* _WHAT YOU ARE ASKED TO DO_: Go line by line through the records and tally those that include "Finset". Respond with the tally only.

*** LISTED RECORDS

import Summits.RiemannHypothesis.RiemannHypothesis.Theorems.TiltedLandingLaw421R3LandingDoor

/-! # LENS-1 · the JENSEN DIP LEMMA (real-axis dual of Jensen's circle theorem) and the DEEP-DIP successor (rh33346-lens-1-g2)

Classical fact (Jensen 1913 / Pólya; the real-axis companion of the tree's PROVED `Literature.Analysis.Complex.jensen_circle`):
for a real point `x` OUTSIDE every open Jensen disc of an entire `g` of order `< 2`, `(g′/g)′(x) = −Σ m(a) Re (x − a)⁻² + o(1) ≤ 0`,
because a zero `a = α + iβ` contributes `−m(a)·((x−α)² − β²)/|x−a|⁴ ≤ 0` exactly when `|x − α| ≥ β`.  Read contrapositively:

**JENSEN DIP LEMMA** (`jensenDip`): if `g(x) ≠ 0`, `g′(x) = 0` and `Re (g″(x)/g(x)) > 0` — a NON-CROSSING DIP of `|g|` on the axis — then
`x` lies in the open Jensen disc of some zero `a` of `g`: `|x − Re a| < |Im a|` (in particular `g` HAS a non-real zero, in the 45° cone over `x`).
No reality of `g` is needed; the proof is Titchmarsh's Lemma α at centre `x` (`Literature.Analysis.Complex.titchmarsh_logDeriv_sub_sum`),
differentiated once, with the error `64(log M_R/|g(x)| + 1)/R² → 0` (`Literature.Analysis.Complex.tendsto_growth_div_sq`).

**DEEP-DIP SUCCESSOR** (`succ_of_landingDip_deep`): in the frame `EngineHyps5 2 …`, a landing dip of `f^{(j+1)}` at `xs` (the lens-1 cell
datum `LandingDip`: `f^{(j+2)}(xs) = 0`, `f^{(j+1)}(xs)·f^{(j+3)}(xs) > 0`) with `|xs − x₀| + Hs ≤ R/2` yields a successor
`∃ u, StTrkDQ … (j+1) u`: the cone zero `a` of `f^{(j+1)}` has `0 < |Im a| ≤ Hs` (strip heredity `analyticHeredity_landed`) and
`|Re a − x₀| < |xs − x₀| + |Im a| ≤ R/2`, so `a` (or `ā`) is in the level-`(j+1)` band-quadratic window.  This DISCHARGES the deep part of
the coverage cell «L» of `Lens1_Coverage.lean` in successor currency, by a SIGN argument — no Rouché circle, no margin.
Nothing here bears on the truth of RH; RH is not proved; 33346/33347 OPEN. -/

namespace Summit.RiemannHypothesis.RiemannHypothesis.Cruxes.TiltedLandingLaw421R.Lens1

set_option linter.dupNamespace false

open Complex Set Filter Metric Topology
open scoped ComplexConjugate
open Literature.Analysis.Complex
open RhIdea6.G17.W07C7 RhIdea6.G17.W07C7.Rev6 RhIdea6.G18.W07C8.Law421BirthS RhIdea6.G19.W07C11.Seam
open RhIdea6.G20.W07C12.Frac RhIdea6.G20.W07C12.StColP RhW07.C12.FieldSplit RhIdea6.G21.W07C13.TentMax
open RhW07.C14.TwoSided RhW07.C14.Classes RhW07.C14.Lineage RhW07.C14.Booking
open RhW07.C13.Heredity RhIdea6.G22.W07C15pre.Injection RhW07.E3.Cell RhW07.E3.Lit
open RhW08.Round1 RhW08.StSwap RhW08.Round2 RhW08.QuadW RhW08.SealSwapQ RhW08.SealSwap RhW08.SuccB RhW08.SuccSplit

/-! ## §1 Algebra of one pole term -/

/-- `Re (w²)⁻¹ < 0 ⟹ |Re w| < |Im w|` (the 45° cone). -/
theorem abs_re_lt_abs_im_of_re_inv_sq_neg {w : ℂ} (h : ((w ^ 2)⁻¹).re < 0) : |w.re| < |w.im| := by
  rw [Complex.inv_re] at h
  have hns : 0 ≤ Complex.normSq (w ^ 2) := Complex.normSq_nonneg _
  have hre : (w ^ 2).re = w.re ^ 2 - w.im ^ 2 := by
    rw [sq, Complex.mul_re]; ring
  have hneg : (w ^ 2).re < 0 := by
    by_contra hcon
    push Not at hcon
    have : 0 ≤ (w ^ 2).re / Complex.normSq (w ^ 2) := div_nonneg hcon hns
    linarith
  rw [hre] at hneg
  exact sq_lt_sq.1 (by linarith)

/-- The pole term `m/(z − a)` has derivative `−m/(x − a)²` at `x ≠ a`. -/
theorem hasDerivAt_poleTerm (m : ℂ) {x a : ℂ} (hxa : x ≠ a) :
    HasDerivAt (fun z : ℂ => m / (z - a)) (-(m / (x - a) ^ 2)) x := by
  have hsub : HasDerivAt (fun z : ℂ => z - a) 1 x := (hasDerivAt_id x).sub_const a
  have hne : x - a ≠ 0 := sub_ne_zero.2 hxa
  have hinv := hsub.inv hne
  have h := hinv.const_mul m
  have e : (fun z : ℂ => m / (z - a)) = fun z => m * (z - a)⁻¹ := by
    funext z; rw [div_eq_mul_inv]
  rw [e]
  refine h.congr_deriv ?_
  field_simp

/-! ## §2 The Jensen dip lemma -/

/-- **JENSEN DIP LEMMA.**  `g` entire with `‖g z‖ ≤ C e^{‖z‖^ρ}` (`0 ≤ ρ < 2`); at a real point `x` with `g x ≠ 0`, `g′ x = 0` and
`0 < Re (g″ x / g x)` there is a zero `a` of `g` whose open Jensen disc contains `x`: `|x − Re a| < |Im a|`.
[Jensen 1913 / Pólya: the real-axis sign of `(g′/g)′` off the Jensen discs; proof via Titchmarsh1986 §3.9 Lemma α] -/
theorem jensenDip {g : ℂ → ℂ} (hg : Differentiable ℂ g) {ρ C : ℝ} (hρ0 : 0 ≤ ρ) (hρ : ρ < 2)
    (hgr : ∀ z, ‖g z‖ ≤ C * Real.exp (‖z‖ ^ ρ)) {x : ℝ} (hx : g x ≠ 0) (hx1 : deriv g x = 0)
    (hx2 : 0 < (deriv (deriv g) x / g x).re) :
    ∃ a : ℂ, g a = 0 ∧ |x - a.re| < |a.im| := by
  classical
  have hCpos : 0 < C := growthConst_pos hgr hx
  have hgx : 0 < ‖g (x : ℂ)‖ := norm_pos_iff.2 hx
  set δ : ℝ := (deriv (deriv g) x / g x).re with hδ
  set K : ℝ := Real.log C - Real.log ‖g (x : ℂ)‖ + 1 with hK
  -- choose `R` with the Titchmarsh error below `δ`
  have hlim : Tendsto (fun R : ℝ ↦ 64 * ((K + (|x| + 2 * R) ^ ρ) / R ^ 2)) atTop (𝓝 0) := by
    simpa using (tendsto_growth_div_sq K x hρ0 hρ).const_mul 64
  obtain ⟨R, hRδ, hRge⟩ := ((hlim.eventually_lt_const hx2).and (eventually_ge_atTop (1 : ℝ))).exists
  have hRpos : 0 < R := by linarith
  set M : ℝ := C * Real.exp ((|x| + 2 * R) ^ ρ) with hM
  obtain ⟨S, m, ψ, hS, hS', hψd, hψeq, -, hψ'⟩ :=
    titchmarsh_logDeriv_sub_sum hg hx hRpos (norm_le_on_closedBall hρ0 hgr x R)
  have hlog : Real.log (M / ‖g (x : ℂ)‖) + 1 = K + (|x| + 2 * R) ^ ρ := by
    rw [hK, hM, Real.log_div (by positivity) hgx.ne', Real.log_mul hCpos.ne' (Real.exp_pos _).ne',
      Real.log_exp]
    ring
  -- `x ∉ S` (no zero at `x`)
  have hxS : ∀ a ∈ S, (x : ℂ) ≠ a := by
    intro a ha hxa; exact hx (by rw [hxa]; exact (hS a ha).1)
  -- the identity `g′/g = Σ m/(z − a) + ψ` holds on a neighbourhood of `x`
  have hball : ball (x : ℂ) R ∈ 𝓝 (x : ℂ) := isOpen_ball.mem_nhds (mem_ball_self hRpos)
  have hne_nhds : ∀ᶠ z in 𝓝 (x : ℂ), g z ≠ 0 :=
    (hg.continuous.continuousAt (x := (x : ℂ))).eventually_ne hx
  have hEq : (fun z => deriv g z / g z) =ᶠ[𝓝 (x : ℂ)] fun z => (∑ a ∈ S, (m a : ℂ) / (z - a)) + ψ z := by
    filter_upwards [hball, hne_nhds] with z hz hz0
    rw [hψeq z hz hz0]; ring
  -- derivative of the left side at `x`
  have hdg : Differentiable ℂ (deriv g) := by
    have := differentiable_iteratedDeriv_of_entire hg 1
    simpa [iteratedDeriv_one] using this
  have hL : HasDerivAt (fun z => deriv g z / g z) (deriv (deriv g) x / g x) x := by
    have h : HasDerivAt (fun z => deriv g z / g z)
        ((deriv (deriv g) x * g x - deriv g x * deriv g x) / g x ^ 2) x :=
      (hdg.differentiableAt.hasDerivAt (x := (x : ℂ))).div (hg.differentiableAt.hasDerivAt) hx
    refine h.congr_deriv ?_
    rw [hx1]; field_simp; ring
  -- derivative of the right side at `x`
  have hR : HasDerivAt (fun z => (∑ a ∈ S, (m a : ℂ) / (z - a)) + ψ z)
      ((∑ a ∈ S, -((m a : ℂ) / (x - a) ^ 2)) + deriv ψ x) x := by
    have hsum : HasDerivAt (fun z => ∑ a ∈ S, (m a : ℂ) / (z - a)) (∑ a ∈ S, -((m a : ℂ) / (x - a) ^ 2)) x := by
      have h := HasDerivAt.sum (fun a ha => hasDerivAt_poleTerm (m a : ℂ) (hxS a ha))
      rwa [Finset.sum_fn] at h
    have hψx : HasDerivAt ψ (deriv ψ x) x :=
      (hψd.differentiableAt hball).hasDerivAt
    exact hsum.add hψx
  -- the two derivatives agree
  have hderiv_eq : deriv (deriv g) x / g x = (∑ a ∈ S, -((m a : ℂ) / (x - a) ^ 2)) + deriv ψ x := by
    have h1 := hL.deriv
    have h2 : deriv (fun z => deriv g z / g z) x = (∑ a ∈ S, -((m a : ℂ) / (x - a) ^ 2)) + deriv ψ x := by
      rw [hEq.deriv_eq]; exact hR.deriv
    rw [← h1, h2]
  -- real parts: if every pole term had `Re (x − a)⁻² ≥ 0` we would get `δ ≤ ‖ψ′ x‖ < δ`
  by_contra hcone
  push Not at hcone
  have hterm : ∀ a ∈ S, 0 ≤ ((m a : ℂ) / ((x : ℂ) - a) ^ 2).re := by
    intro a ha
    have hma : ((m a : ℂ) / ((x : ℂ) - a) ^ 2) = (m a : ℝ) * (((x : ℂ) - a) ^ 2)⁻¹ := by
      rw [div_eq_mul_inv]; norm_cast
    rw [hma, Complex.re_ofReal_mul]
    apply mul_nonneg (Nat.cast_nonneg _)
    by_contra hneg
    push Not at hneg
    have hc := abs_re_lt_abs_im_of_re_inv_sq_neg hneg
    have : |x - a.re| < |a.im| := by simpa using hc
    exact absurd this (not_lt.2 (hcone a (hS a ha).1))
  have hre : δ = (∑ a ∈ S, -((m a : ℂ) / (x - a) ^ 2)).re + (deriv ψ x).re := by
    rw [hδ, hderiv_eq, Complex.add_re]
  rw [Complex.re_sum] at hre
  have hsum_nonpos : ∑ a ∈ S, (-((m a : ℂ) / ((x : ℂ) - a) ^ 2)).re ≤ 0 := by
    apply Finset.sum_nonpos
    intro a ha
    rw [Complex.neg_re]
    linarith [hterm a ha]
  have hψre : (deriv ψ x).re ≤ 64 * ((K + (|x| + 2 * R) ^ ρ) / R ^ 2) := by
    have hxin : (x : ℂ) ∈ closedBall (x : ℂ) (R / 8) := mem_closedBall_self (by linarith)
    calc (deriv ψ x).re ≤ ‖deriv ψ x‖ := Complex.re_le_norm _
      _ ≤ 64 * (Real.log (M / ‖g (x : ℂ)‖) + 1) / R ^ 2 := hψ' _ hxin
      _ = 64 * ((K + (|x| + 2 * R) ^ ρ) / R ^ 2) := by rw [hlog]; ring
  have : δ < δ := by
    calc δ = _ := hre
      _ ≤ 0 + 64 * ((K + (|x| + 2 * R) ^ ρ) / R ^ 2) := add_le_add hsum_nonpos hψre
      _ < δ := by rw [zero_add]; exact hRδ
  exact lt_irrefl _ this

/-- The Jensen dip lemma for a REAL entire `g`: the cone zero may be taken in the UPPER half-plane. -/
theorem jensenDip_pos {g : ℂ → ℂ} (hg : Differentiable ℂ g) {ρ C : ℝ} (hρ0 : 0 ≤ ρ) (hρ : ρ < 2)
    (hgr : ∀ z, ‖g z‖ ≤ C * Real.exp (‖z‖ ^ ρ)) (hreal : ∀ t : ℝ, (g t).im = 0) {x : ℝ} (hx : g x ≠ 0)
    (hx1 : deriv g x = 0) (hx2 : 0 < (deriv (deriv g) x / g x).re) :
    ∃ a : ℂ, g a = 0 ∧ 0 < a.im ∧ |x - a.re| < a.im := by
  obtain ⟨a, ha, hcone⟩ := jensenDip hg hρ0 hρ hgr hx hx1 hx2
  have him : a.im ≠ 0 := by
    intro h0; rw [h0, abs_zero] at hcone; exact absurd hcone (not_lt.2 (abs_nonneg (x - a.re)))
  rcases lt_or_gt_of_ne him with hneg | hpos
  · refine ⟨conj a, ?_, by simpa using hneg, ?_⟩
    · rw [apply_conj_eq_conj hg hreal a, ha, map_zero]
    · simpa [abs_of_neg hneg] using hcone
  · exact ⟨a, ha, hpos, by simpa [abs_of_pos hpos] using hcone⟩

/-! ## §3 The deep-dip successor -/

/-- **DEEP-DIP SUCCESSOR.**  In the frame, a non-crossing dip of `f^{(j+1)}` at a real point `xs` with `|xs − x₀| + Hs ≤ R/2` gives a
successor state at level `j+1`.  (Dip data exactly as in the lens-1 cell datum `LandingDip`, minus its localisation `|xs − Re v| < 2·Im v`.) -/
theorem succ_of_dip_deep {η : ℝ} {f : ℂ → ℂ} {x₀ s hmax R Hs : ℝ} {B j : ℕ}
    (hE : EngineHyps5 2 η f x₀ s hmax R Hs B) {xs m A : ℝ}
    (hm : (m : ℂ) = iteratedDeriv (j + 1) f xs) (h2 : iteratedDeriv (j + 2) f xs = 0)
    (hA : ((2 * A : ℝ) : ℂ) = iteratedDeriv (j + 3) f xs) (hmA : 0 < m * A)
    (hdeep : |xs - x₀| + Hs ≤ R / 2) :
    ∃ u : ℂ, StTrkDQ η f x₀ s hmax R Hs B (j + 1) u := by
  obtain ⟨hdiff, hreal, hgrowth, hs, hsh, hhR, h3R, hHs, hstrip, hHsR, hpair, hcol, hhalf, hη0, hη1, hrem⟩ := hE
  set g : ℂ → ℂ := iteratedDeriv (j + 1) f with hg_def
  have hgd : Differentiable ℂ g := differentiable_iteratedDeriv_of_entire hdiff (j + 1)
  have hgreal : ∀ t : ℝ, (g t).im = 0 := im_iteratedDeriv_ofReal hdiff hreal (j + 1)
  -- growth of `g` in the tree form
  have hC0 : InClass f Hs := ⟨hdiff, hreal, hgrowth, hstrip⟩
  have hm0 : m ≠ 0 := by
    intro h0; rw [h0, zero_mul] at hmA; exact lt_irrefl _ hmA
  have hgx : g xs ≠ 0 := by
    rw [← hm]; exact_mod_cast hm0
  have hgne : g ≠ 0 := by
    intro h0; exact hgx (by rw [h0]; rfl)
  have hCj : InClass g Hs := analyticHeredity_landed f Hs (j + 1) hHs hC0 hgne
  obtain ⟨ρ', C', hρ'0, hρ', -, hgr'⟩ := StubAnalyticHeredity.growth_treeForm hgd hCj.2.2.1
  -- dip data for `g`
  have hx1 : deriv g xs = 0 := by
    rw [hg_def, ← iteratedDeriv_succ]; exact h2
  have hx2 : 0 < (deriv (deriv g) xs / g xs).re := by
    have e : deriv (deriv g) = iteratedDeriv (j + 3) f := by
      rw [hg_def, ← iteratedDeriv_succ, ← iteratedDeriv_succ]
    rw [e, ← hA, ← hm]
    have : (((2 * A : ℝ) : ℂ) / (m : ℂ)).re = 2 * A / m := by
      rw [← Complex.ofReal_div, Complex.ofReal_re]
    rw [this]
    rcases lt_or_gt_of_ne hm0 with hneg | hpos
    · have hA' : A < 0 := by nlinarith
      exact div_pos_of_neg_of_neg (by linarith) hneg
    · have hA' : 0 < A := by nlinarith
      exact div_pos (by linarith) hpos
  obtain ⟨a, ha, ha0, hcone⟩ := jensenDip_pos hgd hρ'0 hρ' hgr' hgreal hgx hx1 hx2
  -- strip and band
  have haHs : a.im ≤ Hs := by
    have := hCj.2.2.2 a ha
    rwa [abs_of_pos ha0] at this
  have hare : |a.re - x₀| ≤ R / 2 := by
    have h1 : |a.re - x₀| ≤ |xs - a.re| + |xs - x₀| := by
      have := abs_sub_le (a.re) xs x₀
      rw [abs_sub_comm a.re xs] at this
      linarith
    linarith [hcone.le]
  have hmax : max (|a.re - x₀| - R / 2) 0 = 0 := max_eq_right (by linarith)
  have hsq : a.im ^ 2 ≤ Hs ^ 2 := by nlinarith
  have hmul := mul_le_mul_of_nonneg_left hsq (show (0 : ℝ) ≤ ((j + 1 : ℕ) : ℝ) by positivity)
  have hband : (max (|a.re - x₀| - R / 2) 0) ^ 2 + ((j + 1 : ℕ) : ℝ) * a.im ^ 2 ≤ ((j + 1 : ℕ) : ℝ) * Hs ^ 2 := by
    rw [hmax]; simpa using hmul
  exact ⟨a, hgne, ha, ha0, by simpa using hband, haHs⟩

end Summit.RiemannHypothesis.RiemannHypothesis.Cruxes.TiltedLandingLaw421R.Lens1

******

* _FINAL ANSWER_: 2